Welcome to DIAL a podcast where we tune in to evidence on inequality over the lifecourse. In this episode, we’re discussing the rise of populism in the US with Andres Rodriguez-Pose at the London School of Economics. He has been asking the intriguing question of who exactly propelled Donald Trump to power and what the future holds for populist politicians, politics and policies?

Andres Rodriguez-Pose  0:25

I’ve always been interested in populism and the rise of populism. And I do it feel that many of the explanations of why people vote for, let’s say, anti-system parties and anti-system options, were probably not the most adequate. Of many voters of populism have been considered to be uneducated, poor, rural and white men. And very often, it has been said that we just have to wait for these people to die and then the problem will sort itself out. I think that’s first macabre and not a joke.

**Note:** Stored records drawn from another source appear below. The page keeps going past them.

import Mathlib

/-!
# `DivisionGap.PerMultiplesHard` (stmt-ValiantsHypothesis-5068), line `uncharged-face-walk`, lead c10:
the two-level sumset classification (the arithmetic core of "exponent hiding", crux NOTES §L2(b))

For the crux `PerMultiplesHard` the support of `per_n · H(x^D)` (`H` multilinear, `D ≥ 3`) has all
cell values in the two-level alphabet `L = {0, 1, D, D + 1}` (low bit = permutation cell, high bit =
cofactor cell).  Inside a product gate a cell value is split as `a_e + c_e`; over a whole rectangle
`A + C ⊆ supp` the value sets `V = {a_e}`, `W = {c_e}` at a cell satisfy `V + W ⊆ L`.  The lemma
below classifies such pairs: one side is constant at the cell, or one side carries exactly the low
bit (`{0,1}`) and the other exactly the high bit (`{0,D}`).  So for `D ≥ 3` every split is rigid cell
by cell, and repeated squaring of a multilinear cofactor hides nothing from the rectangle count
(crux NOTES §L2(b)–(c)).  False for `D = 2` (`{0,1} + {0,1} ⊆ {0,1,2}`: a carry), recorded as
`sumset_twoLevel_sharp_two`.  No definitions (the alphabet is written out as a `Finset` literal).

Helper for item stmt-ValiantsHypothesis-5068 (`--supports`); pure arithmetic, no circuit notions.
-/

-- `Summit.ValiantsHypothesis.ValiantsHypothesis.…` is the tree's mandated layout (Sub = Summit).
set_option linter.dupNamespace false

namespace Summit.ValiantsHypothesis.ValiantsHypothesis.Theorems.DivisionGap.PerMultiplesHard.TwoLevelSumset

/-- Membership in the two-level alphabet `{0, 1, D, D + 1}` (the cell values of `supp (per · H(x^D))`),
unfolded. [folklore] -/
theorem mem_twoLevel {D x : ℕ} :
    x ∈ ({0, 1, D, D + 1} : Finset ℕ) ↔ x = 0 ∨ x = 1 ∨ x = D ∨ x = D + 1 := by
  simp only [Finset.mem_insert, Finset.mem_singleton]

/-- **Two values on each side pin both sides.** If `v₁ ≠ v₂`, `w₁ ≠ w₂` and all four sums lie in
`{0, 1, D, D + 1}` with `3 ≤ D`, then `{v₁, v₂} = {0, 1}` and `{w₁, w₂} = {0, D}`, or the reverse.
[folklore] -/
theorem pair_pair {D v₁ v₂ w₁ w₂ : ℕ} (hD : 3 ≤ D) (hv : v₁ ≠ v₂) (hw : w₁ ≠ w₂)
    (h₁₁ : v₁ + w₁ ∈ ({0, 1, D, D + 1} : Finset ℕ)) (h₁₂ : v₁ + w₂ ∈ ({0, 1, D, D + 1} : Finset ℕ))
    (h₂₁ : v₂ + w₁ ∈ ({0, 1, D, D + 1} : Finset ℕ)) (h₂₂ : v₂ + w₂ ∈ ({0, 1, D, D + 1} : Finset ℕ)) :
    ((v₁ = 0 ∧ v₂ = 1 ∨ v₁ = 1 ∧ v₂ = 0) ∧ (w₁ = 0 ∧ w₂ = D ∨ w₁ = D ∧ w₂ = 0)) ∨
    ((v₁ = 0 ∧ v₂ = D ∨ v₁ = D ∧ v₂ = 0) ∧ (w₁ = 0 ∧ w₂ = 1 ∨ w₁ = 1 ∧ w₂ = 0)) := by
  rw [mem_twoLevel] at h₁₁ h₁₂ h₂₁ h₂₂
  rcases h₁₁ with h₁₁ | h₁₁ | h₁₁ | h₁₁ <;> rcases h₁₂ with h₁₂ | h₁₂ | h₁₂ | h₁₂ <;>
    rcases h₂₁ with h₂₁ | h₂₁ | h₂₁ | h₂₁ <;> rcases h₂₂ with h₂₂ | h₂₂ | h₂₂ | h₂₂ <;> omega

/-- **One varying side confines the other.** If `w₁ ≠ w₂` both pair with `v₁ ≠ v₂` into the
alphabet and `{w₁, w₂} = {0, D}`, then every `v` pairing with both `w`'s is `0` or `1`. [folklore] -/
theorem val_of_pair_high {D v w₁ w₂ : ℕ} (hw : w₁ = 0 ∧ w₂ = D ∨ w₁ = D ∧ w₂ = 0)
    (h₁ : v + w₁ ∈ ({0, 1, D, D + 1} : Finset ℕ)) (h₂ : v + w₂ ∈ ({0, 1, D, D + 1} : Finset ℕ)) : v = 0 ∨ v = 1 := by
  rw [mem_twoLevel] at h₁ h₂
  omega

/-- The companion case: if `{w₁, w₂} = {0, 1}` then every `v` pairing with both is `0` or `D`.
[folklore] -/
theorem val_of_pair_low {D v w₁ w₂ : ℕ} (hD : 3 ≤ D) (hw : w₁ = 0 ∧ w₂ = 1 ∨ w₁ = 1 ∧ w₂ = 0)
    (h₁ : v + w₁ ∈ ({0, 1, D, D + 1} : Finset ℕ)) (h₂ : v + w₂ ∈ ({0, 1, D, D + 1} : Finset ℕ)) : v = 0 ∨ v = D := by
  rw [mem_twoLevel] at h₁ h₂
  omega

/-- A finite set of naturals all of whose elements are `x` or `y`, containing two distinct elements,
is `{x, y}`. [folklore] -/
theorem eq_pair_of_forall {S : Finset ℕ} {x y : ℕ} (hS : ∀ v ∈ S, v = x ∨ v = y)
    {s₁ s₂ : ℕ} (hs₁ : s₁ ∈ S) (hs₂ : s₂ ∈ S) (hne : s₁ ≠ s₂) : S = {x, y} := by
  ext v
  simp only [Finset.mem_insert, Finset.mem_singleton]
  constructor
  · exact hS v
  · rcases hS s₁ hs₁ with h1 | h1 <;> rcases hS s₂ hs₂ with h2 | h2
    · exact absurd (h1.trans h2.symm) hne
    · rintro (rfl | rfl)
      · exact h1 ▸ hs₁
      · exact h2 ▸ hs₂
    · rintro (rfl | rfl)
      · exact h2 ▸ hs₂
      · exact h1 ▸ hs₁
    · exact absurd (h1.trans h2.symm) hne

/-- **The two-level sumset classification (crux NOTES §L2(b)).** Let `3 ≤ D` and let `V, W` be finite
sets of naturals with `V + W ⊆ {0, 1, D, D + 1}`. Then `V` has at most one element, or `W` has at most
one element, or `(V, W) = ({0,1}, {0,D})`, or `(V, W) = ({0,D}, {0,1})`: over a rectangle of the
support of `per · H(x^D)` a cell is constant on one side, or one side carries exactly the permutation
(low) bit and the other exactly the cofactor (high) bit. [folklore] -/
theorem sumset_subset_twoLevel : ∀ {D : ℕ}, 3 ≤ D → ∀ (V W : Finset ℕ),
    (∀ v ∈ V, ∀ w ∈ W, v + w ∈ ({0, 1, D, D + 1} : Finset ℕ)) →
      V.card ≤ 1 ∨ W.card ≤ 1 ∨ (V = {0, 1} ∧ W = {0, D}) ∨ (V = {0, D} ∧ W = {0, 1}) := by
  classical
  intro D hD V W h
  by_cases hV : V.card ≤ 1
  · exact Or.inl hV
  by_cases hW : W.card ≤ 1
  · exact Or.inr (Or.inl hW)
  right; right
  obtain ⟨v₁, hv₁, v₂, hv₂, hv⟩ := Finset.one_lt_card.mp (not_le.mp hV)
  obtain ⟨w₁, hw₁, w₂, hw₂, hw⟩ := Finset.one_lt_card.mp (not_le.mp hW)
  rcases pair_pair hD hv hw (h v₁ hv₁ w₁ hw₁) (h v₁ hv₁ w₂ hw₂) (h v₂ hv₂ w₁ hw₁)
      (h v₂ hv₂ w₂ hw₂) with ⟨hvv, hww⟩ | ⟨hvv, hww⟩
  · -- `V` carries the low bit, `W` the high bit
    left
    refine ⟨eq_pair_of_forall (fun v hv' => val_of_pair_high hww (h v hv' w₁ hw₁) (h v hv' w₂ hw₂))
        hv₁ hv₂ hv, eq_pair_of_forall (fun w hw' => ?_) hw₁ hw₂ hw⟩
    have h1 := h v₁ hv₁ w hw'
    have h2 := h v₂ hv₂ w hw'
    rw [add_comm v₁ w] at h1
    rw [add_comm v₂ w] at h2
    exact val_of_pair_low hD hvv h1 h2
  · -- `V` carries the high bit, `W` the low bit
    right
    refine ⟨eq_pair_of_forall (fun v hv' => val_of_pair_low hD hww (h v hv' w₁ hw₁) (h v hv' w₂ hw₂))
        hv₁ hv₂ hv, eq_pair_of_forall (fun w hw' => ?_) hw₁ hw₂ hw⟩
    have h1 := h v₁ hv₁ w hw'
    have h2 := h v₂ hv₂ w hw'
    rw [add_comm v₁ w] at h1
    rw [add_comm v₂ w] at h2
    exact val_of_pair_high hvv h1 h2

/-- **Sharpness at `D = 2`:** the carry `1 + 1 = 2` — `V = W = {0, 1}` has `V + W = {0, 1, 2} ⊆
{0, 1, 2, 3}` with both sides of size two and neither equal to `{0, 2}`; so the classification
needs `D ≥ 3` (for `h = H(x²)` two low bits can make a high bit). [folklore] -/
theorem sumset_twoLevel_sharp_two :
    (∀ v ∈ ({0, 1} : Finset ℕ), ∀ w ∈ ({0, 1} : Finset ℕ), v + w ∈ ({0, 1, 2, 2 + 1} : Finset ℕ)) ∧
      ¬ (({0, 1} : Finset ℕ).card ≤ 1) ∧ ({0, 1} : Finset ℕ) ≠ {0, 2} := by
  refine ⟨?_, by simp, by decide⟩
  intro v hv w hw
  simp only [Finset.mem_insert, Finset.mem_singleton] at hv hw
  rw [mem_twoLevel]
  omega

end Summit.ValiantsHypothesis.ValiantsHypothesis.Theorems.DivisionGap.PerMultiplesHard.TwoLevelSumset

And second, I do feel that that is also wrong. Because the people that are voting for anti-system parties, both in the US and in Europe, probably have got and certainly have got you know grievances that are related very often, to the long-term economic, social, cultural, and surface decline of the places where they live. But urban elites have tended and political elites have had a tendency to tell them that they are rednecks, that they are despicable, that they live in flyover states and in places where there’s no opportunity, and the best solution for them is just to get on their bikes and move to a place where there’s opportunity, which mainly means the big cities in from that perspective,

Christine Garrington  1:48

Indeed, and so what was it about Trump’s election and obviously near re-election, that you wanted to sort of hone in on and look at specifically and why?

Andres Rodriguez-Pose  1:57

Trump, in my view, represented from his arrival, a threat to democracy and to American democracy that traditionally was the beacon of democracy across the world. It also represented the radicalization of the Republican Party that had been traditionally mainstream. And for me, that was really interesting trying to understand what had driven voters in certain parts of the US to vote for Trump, especially in the light of what Robert Putnam, probably the best known political scientist in the world from Harvard University, had written 20 years ago, well in 2000, about the potential threats. to threats to American democracy, which was where coming from, on the one hand, the rise of inequality in the US a country that is far more polarised interpersonally than Europe, but where territorial disparities are significantly lower. And the other challenge, which was the parallel declines since the 1970s, and 1980s of what is he called social capital, which is the sense of interaction, community, and cohesion within localities and within American cities, towns and rural areas.

Christine Garrington  3:15

Now you went about this by carrying out an econometric analysis. For those of us who might not sort of immediately understand what that looks like, in reality, I wonder if you can tell us what you actually did?

Andres Rodriguez-Pose  3:25 

Well, I wanted to explain what is known as the Trump margin. So the additional votes that Donald Trump received in 2016, and then in 2020, relative to the votes that a perfectly mainstream Republican candidate in the 2012 election, like Mitt Romney had received. So trying to explain the additional extra percentages of votes in specific counties in the US on the basis of a series of factors I thought, and my co-authors thought that the additional vote for Trump was very much related to economic and demographic decline in particular parts of the US, but also I introduce, we introduced a number of what we call controls, which are the factors that either from political science or economics, or sociology have been regarded as the main drivers of the swing and the vote for Trump. And these are mainly related to individual characteristics, what I said before – levels of education, age and ethnicity of the voters in the case of the US, but also related to the places where they live. And there has been a lot of work that has highlighted the divide in the vote in the vote between big cities in the United States and small towns and rural communities.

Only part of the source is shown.